Every line between the top of the data below and the line with "and the constants", both ends included, must be retyped exactly.

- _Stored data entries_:
#####

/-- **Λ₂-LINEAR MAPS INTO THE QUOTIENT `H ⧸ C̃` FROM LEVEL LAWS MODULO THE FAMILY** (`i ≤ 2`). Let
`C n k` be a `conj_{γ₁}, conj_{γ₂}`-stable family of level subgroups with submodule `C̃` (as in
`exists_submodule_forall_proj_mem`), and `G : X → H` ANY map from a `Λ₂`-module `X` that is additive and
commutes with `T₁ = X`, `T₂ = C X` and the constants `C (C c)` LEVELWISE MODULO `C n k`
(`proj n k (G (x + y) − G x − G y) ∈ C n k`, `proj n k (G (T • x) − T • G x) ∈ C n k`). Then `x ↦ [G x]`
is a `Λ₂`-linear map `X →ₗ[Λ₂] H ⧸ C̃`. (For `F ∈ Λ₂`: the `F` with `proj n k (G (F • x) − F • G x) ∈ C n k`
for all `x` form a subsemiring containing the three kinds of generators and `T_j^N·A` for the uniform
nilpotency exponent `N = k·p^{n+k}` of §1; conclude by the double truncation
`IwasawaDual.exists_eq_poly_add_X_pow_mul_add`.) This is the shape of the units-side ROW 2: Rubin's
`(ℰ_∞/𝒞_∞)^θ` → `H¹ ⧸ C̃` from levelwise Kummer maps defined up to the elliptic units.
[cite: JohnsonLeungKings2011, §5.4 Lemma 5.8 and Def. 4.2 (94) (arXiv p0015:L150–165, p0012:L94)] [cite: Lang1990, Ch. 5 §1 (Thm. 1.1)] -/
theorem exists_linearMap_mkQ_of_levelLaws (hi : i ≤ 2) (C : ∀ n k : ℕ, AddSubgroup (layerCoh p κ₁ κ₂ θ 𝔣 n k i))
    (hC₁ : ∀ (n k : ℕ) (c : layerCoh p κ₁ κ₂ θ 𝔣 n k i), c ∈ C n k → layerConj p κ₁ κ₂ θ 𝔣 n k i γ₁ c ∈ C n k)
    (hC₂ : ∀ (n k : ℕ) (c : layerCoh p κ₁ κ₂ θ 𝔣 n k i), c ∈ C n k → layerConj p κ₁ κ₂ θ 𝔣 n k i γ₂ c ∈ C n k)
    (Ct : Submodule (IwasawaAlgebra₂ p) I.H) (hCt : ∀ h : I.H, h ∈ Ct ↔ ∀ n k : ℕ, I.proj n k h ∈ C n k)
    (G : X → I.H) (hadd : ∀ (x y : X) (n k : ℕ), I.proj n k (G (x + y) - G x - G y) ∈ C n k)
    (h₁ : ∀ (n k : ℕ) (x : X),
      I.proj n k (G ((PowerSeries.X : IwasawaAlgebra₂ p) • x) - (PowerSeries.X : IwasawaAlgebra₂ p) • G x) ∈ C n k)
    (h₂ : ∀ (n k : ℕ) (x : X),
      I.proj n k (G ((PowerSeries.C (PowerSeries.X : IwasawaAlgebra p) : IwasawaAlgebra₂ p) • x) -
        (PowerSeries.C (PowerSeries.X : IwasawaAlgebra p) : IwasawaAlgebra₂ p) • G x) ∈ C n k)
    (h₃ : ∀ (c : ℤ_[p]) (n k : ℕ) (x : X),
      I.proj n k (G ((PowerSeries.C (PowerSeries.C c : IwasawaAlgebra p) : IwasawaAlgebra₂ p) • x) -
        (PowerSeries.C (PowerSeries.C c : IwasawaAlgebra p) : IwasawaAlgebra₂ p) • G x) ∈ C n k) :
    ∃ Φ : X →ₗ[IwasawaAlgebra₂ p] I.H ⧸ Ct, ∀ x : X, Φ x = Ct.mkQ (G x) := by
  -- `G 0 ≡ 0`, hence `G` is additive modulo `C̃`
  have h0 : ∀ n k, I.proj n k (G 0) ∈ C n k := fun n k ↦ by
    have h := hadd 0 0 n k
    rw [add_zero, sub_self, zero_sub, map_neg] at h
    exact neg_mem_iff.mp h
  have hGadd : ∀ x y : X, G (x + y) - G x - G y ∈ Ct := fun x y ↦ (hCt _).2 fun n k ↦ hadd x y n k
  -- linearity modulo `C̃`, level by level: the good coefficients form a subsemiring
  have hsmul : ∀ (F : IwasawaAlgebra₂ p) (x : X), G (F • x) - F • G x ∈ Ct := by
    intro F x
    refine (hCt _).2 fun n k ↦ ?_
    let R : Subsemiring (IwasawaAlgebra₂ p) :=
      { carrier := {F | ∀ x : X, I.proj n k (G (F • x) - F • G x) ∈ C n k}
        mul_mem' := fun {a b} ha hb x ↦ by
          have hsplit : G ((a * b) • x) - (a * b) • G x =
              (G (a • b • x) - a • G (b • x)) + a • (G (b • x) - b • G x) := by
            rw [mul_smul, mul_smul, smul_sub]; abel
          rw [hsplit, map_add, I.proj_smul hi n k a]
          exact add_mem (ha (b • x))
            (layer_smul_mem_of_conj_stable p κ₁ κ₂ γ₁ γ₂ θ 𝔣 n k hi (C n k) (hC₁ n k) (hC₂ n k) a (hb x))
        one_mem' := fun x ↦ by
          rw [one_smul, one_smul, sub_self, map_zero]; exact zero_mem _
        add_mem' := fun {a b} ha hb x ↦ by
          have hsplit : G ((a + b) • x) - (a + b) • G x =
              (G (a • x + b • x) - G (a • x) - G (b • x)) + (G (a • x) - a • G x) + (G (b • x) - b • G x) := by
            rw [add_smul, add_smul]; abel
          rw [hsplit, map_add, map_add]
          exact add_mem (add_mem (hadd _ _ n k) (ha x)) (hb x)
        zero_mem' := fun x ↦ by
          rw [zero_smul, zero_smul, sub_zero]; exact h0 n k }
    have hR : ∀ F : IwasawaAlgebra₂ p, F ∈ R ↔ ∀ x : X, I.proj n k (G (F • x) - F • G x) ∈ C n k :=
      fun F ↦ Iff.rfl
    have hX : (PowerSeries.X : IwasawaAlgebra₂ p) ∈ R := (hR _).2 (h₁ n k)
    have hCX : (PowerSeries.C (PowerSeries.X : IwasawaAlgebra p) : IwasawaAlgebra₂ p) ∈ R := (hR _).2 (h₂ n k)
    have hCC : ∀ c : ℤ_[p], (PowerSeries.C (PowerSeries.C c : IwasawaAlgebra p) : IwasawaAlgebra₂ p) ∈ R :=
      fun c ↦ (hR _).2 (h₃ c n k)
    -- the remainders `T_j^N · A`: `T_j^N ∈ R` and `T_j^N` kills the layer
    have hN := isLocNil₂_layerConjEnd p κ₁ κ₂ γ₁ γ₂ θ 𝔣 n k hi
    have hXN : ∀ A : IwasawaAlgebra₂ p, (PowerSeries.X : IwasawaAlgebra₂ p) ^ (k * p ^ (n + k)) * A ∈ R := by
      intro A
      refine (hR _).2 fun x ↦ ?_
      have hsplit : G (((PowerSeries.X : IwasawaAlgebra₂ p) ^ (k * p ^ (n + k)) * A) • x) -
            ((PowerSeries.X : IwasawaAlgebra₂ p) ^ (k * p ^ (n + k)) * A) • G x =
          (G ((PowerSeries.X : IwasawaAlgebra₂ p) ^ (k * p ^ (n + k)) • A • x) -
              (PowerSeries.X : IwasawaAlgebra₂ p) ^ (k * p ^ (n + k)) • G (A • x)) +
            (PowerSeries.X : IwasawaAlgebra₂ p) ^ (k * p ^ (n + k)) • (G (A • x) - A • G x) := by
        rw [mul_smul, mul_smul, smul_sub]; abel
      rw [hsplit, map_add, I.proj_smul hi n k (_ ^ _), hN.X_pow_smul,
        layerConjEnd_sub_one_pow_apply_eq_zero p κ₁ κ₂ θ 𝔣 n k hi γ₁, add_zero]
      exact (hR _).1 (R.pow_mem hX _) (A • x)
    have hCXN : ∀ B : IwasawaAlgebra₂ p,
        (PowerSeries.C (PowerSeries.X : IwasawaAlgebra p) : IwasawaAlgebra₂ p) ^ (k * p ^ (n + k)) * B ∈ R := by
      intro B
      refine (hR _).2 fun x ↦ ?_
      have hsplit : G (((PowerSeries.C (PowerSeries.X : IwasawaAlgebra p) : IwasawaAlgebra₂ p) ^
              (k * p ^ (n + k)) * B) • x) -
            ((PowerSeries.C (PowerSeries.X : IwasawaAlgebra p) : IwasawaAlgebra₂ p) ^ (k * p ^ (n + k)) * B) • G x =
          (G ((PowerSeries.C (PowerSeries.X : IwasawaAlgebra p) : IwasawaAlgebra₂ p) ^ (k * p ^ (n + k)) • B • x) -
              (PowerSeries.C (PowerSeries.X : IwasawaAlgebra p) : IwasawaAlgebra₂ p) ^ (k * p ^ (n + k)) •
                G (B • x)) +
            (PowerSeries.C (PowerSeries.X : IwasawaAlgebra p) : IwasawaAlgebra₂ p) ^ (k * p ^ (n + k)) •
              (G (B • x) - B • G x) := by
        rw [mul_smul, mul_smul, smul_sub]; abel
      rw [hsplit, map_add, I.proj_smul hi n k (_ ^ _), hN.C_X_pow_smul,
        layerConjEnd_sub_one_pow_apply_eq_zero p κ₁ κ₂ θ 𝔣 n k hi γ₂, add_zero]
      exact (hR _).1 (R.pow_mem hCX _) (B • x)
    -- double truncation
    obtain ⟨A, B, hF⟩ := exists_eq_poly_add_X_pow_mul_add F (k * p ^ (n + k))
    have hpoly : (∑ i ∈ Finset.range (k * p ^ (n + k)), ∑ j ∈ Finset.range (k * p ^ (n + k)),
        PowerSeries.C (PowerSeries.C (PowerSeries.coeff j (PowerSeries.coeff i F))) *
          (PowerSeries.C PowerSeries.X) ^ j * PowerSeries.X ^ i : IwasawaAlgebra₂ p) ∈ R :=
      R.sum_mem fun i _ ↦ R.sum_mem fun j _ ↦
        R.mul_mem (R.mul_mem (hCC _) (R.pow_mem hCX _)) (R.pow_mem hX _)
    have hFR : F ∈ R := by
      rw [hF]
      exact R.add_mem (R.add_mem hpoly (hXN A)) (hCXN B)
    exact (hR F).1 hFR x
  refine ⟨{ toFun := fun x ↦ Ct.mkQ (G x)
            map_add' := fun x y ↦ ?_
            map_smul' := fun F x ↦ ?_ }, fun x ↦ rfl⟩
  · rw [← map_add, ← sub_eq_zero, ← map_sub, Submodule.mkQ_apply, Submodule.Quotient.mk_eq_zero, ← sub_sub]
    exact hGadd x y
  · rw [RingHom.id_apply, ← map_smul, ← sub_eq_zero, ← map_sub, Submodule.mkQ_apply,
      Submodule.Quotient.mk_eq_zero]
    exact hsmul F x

#####

- _Result_:
/-- **Λ₂-LINEAR MAPS INTO THE QUOTIENT `H ⧸ C̃` FROM LEVEL LAWS MODULO THE FAMILY** (`i ≤ 2`). Let
`C n k` be a `conj_{γ₁}, conj_{γ₂}`-stable family of level subgroups with submodule `C̃` (as in
`exists_submodule_forall_proj_mem`), and `G : X → H` ANY map from a `Λ₂`-module `X` that is additive and
commutes with `T₁ = X`, `T₂ = C X` and the constants `C (C c)` LEVELWISE MODULO `C n k`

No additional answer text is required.